There have always been people who trade on discontent, and would find their occupation gone were it removed. But to represent such motives as animating the majority of Trade Union delegates was a gross exaggeration; and it was both unfair and unjust to draw so hard and fast a distinction between the rank and file of the working classes and those whom they chose to represent them. The weakness of Punch's position was severely tested during the war of North and South in America and the Lancashire cotton famine, of which that war was the cause. Just as Punch failed to recognize the existence of idealism in the leaders of the North, and consistently maligned and misrepresented Lincoln until his death, so he failed to render justice to the idealism of the cotton operatives, who espoused a cause which was not only unpopular and unfashionable, but the promotion of which entailed the maintenance of that blockade which caused widespread distress and misery in Lancashire. Punch's attitude towards America in the earlier stages of the conflict showed a complete inability to comprehend the great issues involved, and an impartial dislike of both sides tempered by a sentimental leaning towards the South. It must be remembered that at this time the cause of the South was favoured by nearly all classes, that it appealed to Mr. Gladstone; that the Duke of Argyll and John Bright were almost the only statesmen who backed the North; and that amongst London newspapers of any weight the Spectator stood almost alone on that side. Punch's reading of the war at the close of 1861 is shown in the cartoon which represents King Cotton as Prometheus, bound with the chains of Blockade, and with the American Eagle preying on his vitals. The verses which accompany the picture emphasize the suicidal folly of the eagle, but the question of slavery or the Union is not even mentioned. A fortnight later the point of the "other [Cotton] Kings" is explained by another cartoon in which John Bull, addressing the combatants, says, "If you like fighting better than business, I shall deal at the other shop."

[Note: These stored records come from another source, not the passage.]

import Literature.MathematicalPhysics.QuantumFieldTheory.Balaban1983to89.B8LeafModelZd3P
import Summits.QuantumFields.YangMills.Theorems.BalabanUVNodesN16PinnedPrintedBondClass
import HarnessLib

/-!
# Route «BalabanUVNodes», cluster K4 «SpineRates» — node N16 = NE3: THE P-CARRIER BRIDGE AT THE PINNED ALL-TORUS MEMBERS — node N05's print-faithful
# member `B8LeafModelZd3P.zdGF3P` ((1.35) ∕ (1.66) in the one-end-point class, (1.37) ∕ (1.42) over print's class `towerBondsP`) IS n05-a's `zdGF3` at every
# pinned member, hence N16's keys 37ᴴ ∕ 38ᴴ ∕ 40ᴮ and the discharge test's `stub_h5` (all read at `zdGF3` pinned) are the P-carrier's statements VERBATIM

Cell `pub-ymgap`, width seat `pub-ymgap-dag-n16-w2` (g0; director-ym №197 ∕ HUMAN RULING D-0149), node N16.  `--kind proof --supports stmt-QuantumFields-20544 --as helper`
(K3⁷ `SpineGivenEndpointR13SepCoPH`).  `bears_on: R4∕N16 · edge N05 → N16`.

WHY (bus 2026-08-27∕28: this seat's LOCATED-Q1 l.24261 → dag-n05-d p585094 `B8Prop3ShellModeVacuity.not_b8LeafOfRecordSubBH` «node N05's record slot is EMPTY as typed»
→ repair = the P-CARRIER `B8LeafModelZd3P.zdGF3P ∕ zdGF3HP` (dag-n05-w1; design (γ) with dag-n05-w2 ∕ dag-n05-d): (1.35) `avgClose` and (1.66) `avgClose166` guarded by print's p. 77
one-end-point class `EndBlockIn L (i.Ω j) j z μ`, (1.37)∕(1.42) `C137` over `towerBondsP L i.Ω (i.Λs i.k) j`, every other field `rfl`-equal to `zdGF3`).  Node N16 reads node N05 ONLY at
the PINNED all-torus members (`∀ j, i.Ω j = univ`, `i.Λs m j = {j = m}`, `i.Λb m j = {j = m}`, `i.η = L^{−k}`; modules 37ᴴ `…N16OfEdgesAllTorusAtRecord13CoPH`, 38ᴴ
`…N16OfSocketsAllTorusAtRecord13CoPH`, 40ᴮ `…N16OfThm33LettersAllTorusAtRecord13CoPH`, the evidence file `N16DischargeTest.stub_h5`).  THERE the three re-typed letters are unchanged:
the one-end-point guard and the old box guard are both trivially true when `Ω_j = ℤᵈ`, and print's class is the canonical class (`…N16PinnedPrintedBondClass.towerBondsP_pinned_eq_lamB`,
this seat's p586422).  So the P-carrier edition is INVISIBLE on N16's keys: this file proves the member EQUALITY `zdGF3P … i = zdGF3 … i` (and `zdGF3HP … i = zdGF3H … i`) at
every pinned member, the equality of the pinned FAMILIES, and the `Iff`s for node N05's two conjuncts `B8.Thm4Body` ∕ `B8.Prop3Body` in N16's letters — so a supplier of
`h5` at the P-carrier closes N16's `h5` by `rw`, and conversely.

WHAT THIS FILE PROVES (kernel bookkeeping; 0 `def`, 0 `sorry`):
* §1 field agreements at a pinned member: `avgClose_zdGF3P_pinned_eq`, `avgClose166_zdGF3P_pinned_eq` (the guards `EndBlockIn L ℤᵈ …` ∕ «box ⊂ ℤᵈ» are both `True`),
  `C137_zdGF3P_pinned_eq` (`towerBondsP L i.Ω (i.Λs i.k) j = i.Λb i.k j`);
* §2 ★ `zdGF3P_pinned_eq : zdGF3P 𝔸 L β len i = zdGF3 𝔸 L β len i` and ★ `zdGF3HP_pinned_eq : zdGF3HP 𝔸 L β len i = zdGF3H 𝔸 L β len i` (structure update + eta);
* §3 the pinned FAMILIES agree (`zdGF3P_pinnedFamily_eq`, `…_toGFData`, `…_toGFData2`, `zdGF3HP_pinnedFamily_eq`) and ★ `thm4Body_zdGF3P_pinned_iff` ∕ ★ `prop3Body_zdGF3P_pinned_iff`:
  node N05's [Balaban1985RegularSpaces] Thm 4 ∕ Prop. 3 bodies on the pinned P-family ⟺ on the pinned `zdGF3` family (37ᴴ's `h5` letters), any `d`, `L`, `β`, `len`, constants.

HONEST FRAMING.  `rfl` ∕ `propext` bookkeeping over landed definitions; no estimate; nothing of Bałaban asserted; whether Thm 4 ∕ Prop. 3 HOLD on either carrier is node N05's ∕ N06's
open content (N16's `h5`); **N16 ∕ NE3 NOT discharged**; count-neutral (typed 28∕28 · discharged 5∕27 UNMOVED); one finite four-torus at fixed ε — NOT ℝ⁴, NOT infinite volume,
NOT OS, NOT a mass gap, NOT Clay.  No `sorry`, no `def`, no `instance`, no `notation`.
-/

set_option autoImplicit false

noncomputable section

namespace Summit.QuantumFields.YangMills.BalabanUVNodes.N16PinnedPCarrierBridge

open Literature.MathematicalPhysics.QuantumFieldTheory.Balaban1983to89
open B7Prop1Explicit
open B8LeafModelZd (ZdIdx)
open B8LeafModelZd3 (zdGF3)
open B8LeafModelZd3H (zdGF3H)
open B8LeafModelZd3P (zdGF3P zdGF3HP EndBlockIn)
open Summit.QuantumFields.YangMills.BalabanUVNodes.N16PinnedPrintedBondClass (towerBondsP_pinned_eq_lamB)

variable {d : ℕ} {𝔸 : Type} [CStarAlgebra 𝔸] {L : ℕ} {β : ℝ} {len : Site d → ℝ}

/-! ## §1 The three re-typed letters agree with `zdGF3`'s at a pinned member -/

/-- **(1.35) at a pinned member**: the one-end-point guard `EndBlockIn L (Ω j) j z μ` and the box guard «`[loK, bondHiK] ⊂ Ω j`» are both trivially met when `Ω j = ℤᵈ`, so the
P-carrier's `avgClose` IS `zdGF3`'s (as predicates). [cite: Balaban1985RegularSpaces, (1.35) p.82, p.77 («we admit Ω_j = T_η»)] -/
theorem avgClose_zdGF3P_pinned_eq (i : ZdIdx d L) (hΩ : ∀ j, i.Ω j = Set.univ) :
    (zdGF3P 𝔸 L β len i).avgClose = (zdGF3 𝔸 L β len i).avgClose := by
  funext α U₀ P
  apply propext
  constructor
  · intro h j hj z μ _
    exact h j hj z μ (Or.inl fun x _ => by rw [hΩ j]; exact Set.mem_univ x)
  · intro h j hj z μ _
    exact h j hj z μ (fun x _ => by rw [hΩ j]; exact Set.mem_univ x)

/-- **(1.66) at a pinned member**: likewise for `avgClose166` (its (1.66)₀ side clause is unchanged). [cite: Balaban1985RegularSpaces, (1.66) p.87, p.77] -/
theorem avgClose166_zdGF3P_pinned_eq (i : ZdIdx d L) (hΩ : ∀ j, i.Ω j = Set.univ) :
    (zdGF3P 𝔸 L β len i).avgClose166 = (zdGF3 𝔸 L β len i).avgClose166 := by
  funext α U₀ P
  apply propext
  constructor
  · intro h
    exact ⟨fun j hj z μ _ => h.1 j hj z μ (Or.inl fun x _ => by rw [hΩ j]; exact Set.mem_univ x), h.2⟩
  · intro h
    exact ⟨fun j hj z μ _ => h.1 j hj z μ (fun x _ => by rw [hΩ j]; exact Set.mem_univ x), h.2⟩

/-- **(1.37)∕(1.42) at a pinned member**: print's class of the member's top tower IS the canonical class (`towerBondsP_pinned_eq_lamB`, p586422), so the P-carrier's `C137` IS
`zdGF3`'s. [cite: Balaban1985RegularSpaces, (1.37) p.82, (1.42) p.83, (1.31) p.82] -/
theorem C137_zdGF3P_pinned_eq (i : ZdIdx d L) (hΩ : ∀ j, i.Ω j = Set.univ) (hΛs : ∀ m j, i.Λs m j = {_y | j = m})
    (hΛb : ∀ m j, i.Λb m j = {_c | j = m}) :
    (zdGF3P 𝔸 L β len i).C137 = (zdGF3 𝔸 L β len i).C137 := by
  funext α₁ U₀ P
  apply propext
  constructor
  · intro h j hj c hc
    refine h j hj c ?_
    rw [towerBondsP_pinned_eq_lamB i hΩ hΛs hΛb i.k j]
    exact hc
  · intro h j hj c hc
    refine h j hj c ?_
    rw [towerBondsP_pinned_eq_lamB i hΩ hΛs hΛb i.k j] at hc
    exact hc

/-! ## §2 ★ The P-carrier IS n05-a's member at every pinned member -/

/-- ★ **`zdGF3P … i = zdGF3 … i` AT A PINNED ALL-TORUS MEMBER**: the P-carrier is `zdGF3` updated in exactly the three letters of §1, which agree there; structure eta does the rest.
[cite: Balaban1985RegularSpaces, (1.35) p.82, (1.66) p.87, (1.42) p.83, p.77 (bookkeeping)] -/
theorem zdGF3P_pinned_eq (i : ZdIdx d L) (hΩ : ∀ j, i.Ω j = Set.univ) (hΛs : ∀ m j, i.Λs m j = {_y | j = m})
    (hΛb : ∀ m j, i.Λb m j = {_c | j = m}) : zdGF3P 𝔸 L β len i = zdGF3 𝔸 L β len i := by
  have hA := avgClose_zdGF3P_pinned_eq (𝔸 := 𝔸) (β := β) (len := len) i hΩ
  have hB := avgClose166_zdGF3P_pinned_eq (𝔸 := 𝔸) (β := β) (len := len) i hΩ
  have hC := C137_zdGF3P_pinned_eq (𝔸 := 𝔸) (β := β) (len := len) i hΩ hΛs hΛb
  calc zdGF3P 𝔸 L β len i
      = { zdGF3 𝔸 L β len i with
            avgClose := (zdGF3P 𝔸 L β len i).avgClose
            avgClose166 := (zdGF3P 𝔸 L β len i).avgClose166
            C137 := (zdGF3P 𝔸 L β len i).C137 } := rfl
    _ = { zdGF3 𝔸 L β len i with
            avgClose := (zdGF3 𝔸 L β len i).avgClose
            avgClose166 := (zdGF3 𝔸 L β len i).avgClose166
            C137 := (zdGF3 𝔸 L β len i).C137 } := by rw [hA, hB, hC]
    _ = zdGF3 𝔸 L β len i := rfl

/-- ★ **… and `zdGF3HP … i = zdGF3H … i`** (Theorem 8's source space as printed on either side: the P-carrier with n05-c's `InR`). [cite: Balaban1985RegularSpaces, Thm 8 (1.146) p.101 (bookkeeping)] -/
theorem zdGF3HP_pinned_eq (i : ZdIdx d L) (hΩ : ∀ j, i.Ω j = Set.univ) (hΛs : ∀ m j, i.Λs m j = {_y | j = m})
    (hΛb : ∀ m j, i.Λb m j = {_c | j = m}) : zdGF3HP 𝔸 L β len i = zdGF3H 𝔸 L β len i := by
  have hA := avgClose_zdGF3P_pinned_eq (𝔸 := 𝔸) (β := β) (len := len) i hΩ
  have hB := avgClose166_zdGF3P_pinned_eq (𝔸 := 𝔸) (β := β) (len := len) i hΩ
  have hC := C137_zdGF3P_pinned_eq (𝔸 := 𝔸) (β := β) (len := len) i hΩ hΛs hΛb
  calc zdGF3HP 𝔸 L β len i
      = { zdGF3 𝔸 L β len i with
            avgClose := (zdGF3P 𝔸 L β len i).avgClose
            avgClose166 := (zdGF3P 𝔸 L β len i).avgClose166
            C137 := (zdGF3P 𝔸 L β len i).C137
            InR := (zdGF3H 𝔸 L β len i).InR } := rfl
    _ = { zdGF3 𝔸 L β len i with
            avgClose := (zdGF3 𝔸 L β len i).avgClose
            avgClose166 := (zdGF3 𝔸 L β len i).avgClose166
            C137 := (zdGF3 𝔸 L β len i).C137
            InR := (zdGF3H 𝔸 L β len i).InR } := by rw [hA, hB, hC]
    _ = zdGF3H 𝔸 L β len i := rfl

/-! ## §3 The pinned families agree; node N05's two conjuncts in N16's letters transfer by `Iff` -/

/-- **THE PINNED P-FAMILY IS THE PINNED `zdGF3` FAMILY** (N16's index of modules 37ᴴ∕38ᴴ∕40ᴮ and of `stub_h5`). [cite: Balaban1985RegularSpaces, p.77 (bookkeeping)] -/
theorem zdGF3P_pinnedFamily_eq :
    (fun i : {i : ZdIdx d L // (∀ j, i.Ω j = Set.univ) ∧ (∀ m j, i.Λs m j = {_y | j = m}) ∧ (∀ m j, i.Λb m j = {_c | j = m}) ∧ i.η = ((L : ℝ)⁻¹) ^ i.k} =>
        zdGF3P 𝔸 L β len i.1) =
      fun i => zdGF3 𝔸 L β len i.1 :=
  funext fun i => zdGF3P_pinned_eq i.1 i.2.1 i.2.2.1 i.2.2.2.1

/-- … read on the `GFData` part (Theorem 4's carrier). [cite: Balaban1985RegularSpaces, Thm 4 p.88 (bookkeeping)] -/
theorem zdGF3P_pinnedFamily_toGFData_eq :
    (fun i : {i : ZdIdx d L // (∀ j, i.Ω j = Set.univ) ∧ (∀ m j, i.Λs m j = {_y | j = m}) ∧ (∀ m j, i.Λb m j = {_c | j = m}) ∧ i.η = ((L : ℝ)⁻¹) ^ i.k} =>
        (zdGF3P 𝔸 L β len i.1).toGFData) =
      fun i => (zdGF3 𝔸 L β len i.1).toGFData :=
  funext fun i => by rw [zdGF3P_pinned_eq i.1 i.2.1 i.2.2.1 i.2.2.2.1]

/-- … read on the `GFData2` part (Proposition 3's carrier). [cite: Balaban1985RegularSpaces, Prop. 3 p.87 (bookkeeping)] -/
theorem zdGF3P_pinnedFamily_toGFData2_eq :
    (fun i : {i : ZdIdx d L // (∀ j, i.Ω j = Set.univ) ∧ (∀ m j, i.Λs m j = {_y | j = m}) ∧ (∀ m j, i.Λb m j = {_c | j = m}) ∧ i.η = ((L : ℝ)⁻¹) ^ i.k} =>
        (zdGF3P 𝔸 L β len i.1).toGFData2) =
      fun i => (zdGF3 𝔸 L β len i.1).toGFData2 :=
  funext fun i => by rw [zdGF3P_pinned_eq i.1 i.2.1 i.2.2.1 i.2.2.2.1]

/-- The pinned HP-family is the pinned H-family (node N05's repaired-source pin restricted to N16's members). [cite: Balaban1985RegularSpaces, Thm 8 (1.146) p.101 (bookkeeping)] -/
theorem zdGF3HP_pinnedFamily_eq :
    (fun i : {i : ZdIdx d L // (∀ j, i.Ω j = Set.univ) ∧ (∀ m j, i.Λs m j = {_y | j = m}) ∧ (∀ m j, i.Λb m j = {_c | j = m}) ∧ i.η = ((L : ℝ)⁻¹) ^ i.k} =>
        zdGF3HP 𝔸 L β len i.1) =
      fun i => zdGF3H 𝔸 L β len i.1 :=
  funext fun i => zdGF3HP_pinned_eq i.1 i.2.1 i.2.2.1 i.2.2.2.1

/-- ★ **NODE N05's THEOREM 4 BODY ON THE PINNED P-FAMILY ⟺ ON THE PINNED `zdGF3` FAMILY** (37ᴴ's first `h5` conjunct; any thresholds `c₁`, `B₁′`).
[cite: Balaban1985RegularSpaces, Thm 4 p.88] -/
theorem thm4Body_zdGF3P_pinned_iff (c₁ B₁' : ℝ) :
    B8.Thm4Body c₁ B₁' (fun i : {i : ZdIdx d L // (∀ j, i.Ω j = Set.univ) ∧ (∀ m j, i.Λs m j = {_y | j = m}) ∧ (∀ m j, i.Λb m j = {_c | j = m}) ∧
        i.η = ((L : ℝ)⁻¹) ^ i.k} => (zdGF3P 𝔸 L β len i.1).toGFData) ↔
      B8.Thm4Body c₁ B₁' (fun i : {i : ZdIdx d L // (∀ j, i.Ω j = Set.univ) ∧ (∀ m j, i.Λs m j = {_y | j = m}) ∧ (∀ m j, i.Λb m j = {_c | j = m}) ∧
        i.η = ((L : ℝ)⁻¹) ^ i.k} => (zdGF3 𝔸 L β len i.1).toGFData) := by
  rw [zdGF3P_pinnedFamily_toGFData_eq]

/-- ★ **NODE N05's PROPOSITION 3 BODY ON THE PINNED P-FAMILY ⟺ ON THE PINNED `zdGF3` FAMILY** (37ᴴ's second `h5` conjunct; any `cP`, `C₂`, `inp`, `B₀β`).
[cite: Balaban1985RegularSpaces, Prop. 3 p.87] -/
theorem prop3Body_zdGF3P_pinned_iff (cP : ℝ) (C₂ : ℝ) (inp : B8.B9Inputs) (B₀β : ℝ) :
    B8.Prop3Body cP d (L : ℝ) C₂ inp B₀β (fun i : {i : ZdIdx d L // (∀ j, i.Ω j = Set.univ) ∧ (∀ m j, i.Λs m j = {_y | j = m}) ∧ (∀ m j, i.Λb m j = {_c | j = m}) ∧
        i.η = ((L : ℝ)⁻¹) ^ i.k} => (zdGF3P 𝔸 L β len i.1).toGFData2) ↔
      B8.Prop3Body cP d (L : ℝ) C₂ inp B₀β (fun i : {i : ZdIdx d L // (∀ j, i.Ω j = Set.univ) ∧ (∀ m j, i.Λs m j = {_y | j = m}) ∧ (∀ m j, i.Λb m j = {_c | j = m}) ∧
        i.η = ((L : ℝ)⁻¹) ^ i.k} => (zdGF3 𝔸 L β len i.1).toGFData2) := by
  rw [zdGF3P_pinnedFamily_toGFData2_eq]

end Summit.QuantumFields.YangMills.BalabanUVNodes.N16PinnedPCarrierBridge

end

Here the verses drive home the argumentum ad pocketum in the crudest way. Cousin Jonathan is told not to be an ass, or "bid Mrs. Britannia stop ruling the wave": —

We'll break your blockade, Cousin Jonathan, yet,Yes, darn our old stockings, C. J., but we will.And the cotton we'll have, and to work we will setEvery Lancashire hand, every Manchester mill.We're recruiting to do it – we'll make no mistakes:There's a place they call India just over the way;There we're raising a force which, Jerusalem, snakes!Will clean catawampus your cruisers, C. J.

"Distressed Millionaires"

Events entirely failed to justify these truculent words. A year later the cotton famine was at its height, and an appeal for funds is headed "Welly Clamming," with the explanation, "Everywhere we hear this, the Lancashire Doric for 'nearly starving.'" Punch applauds the zeal of the Quakers in relieving the distress caused by famine, fever and frost, and simultaneously reproduces this extraordinary advertisement from the Manchester Guardian: —

Travel: A gentleman, whose son, aged 17, is thrown out of occupation by the Cotton Famine, would be glad to meet with one or two other young gentlemen to accompany his son on a Tour, for five or six months, in the Mediterranean or elsewhere.

Address F. 127 at the Printers.

The advertiser, according to Punch, appears to be "one of those distressed millionaires who, because their mills have ceased working, declare themselves destitute mill-owners, and devolve on the squires and farmers and the British public the duty of rescuing their unemployed workpeople from starvation."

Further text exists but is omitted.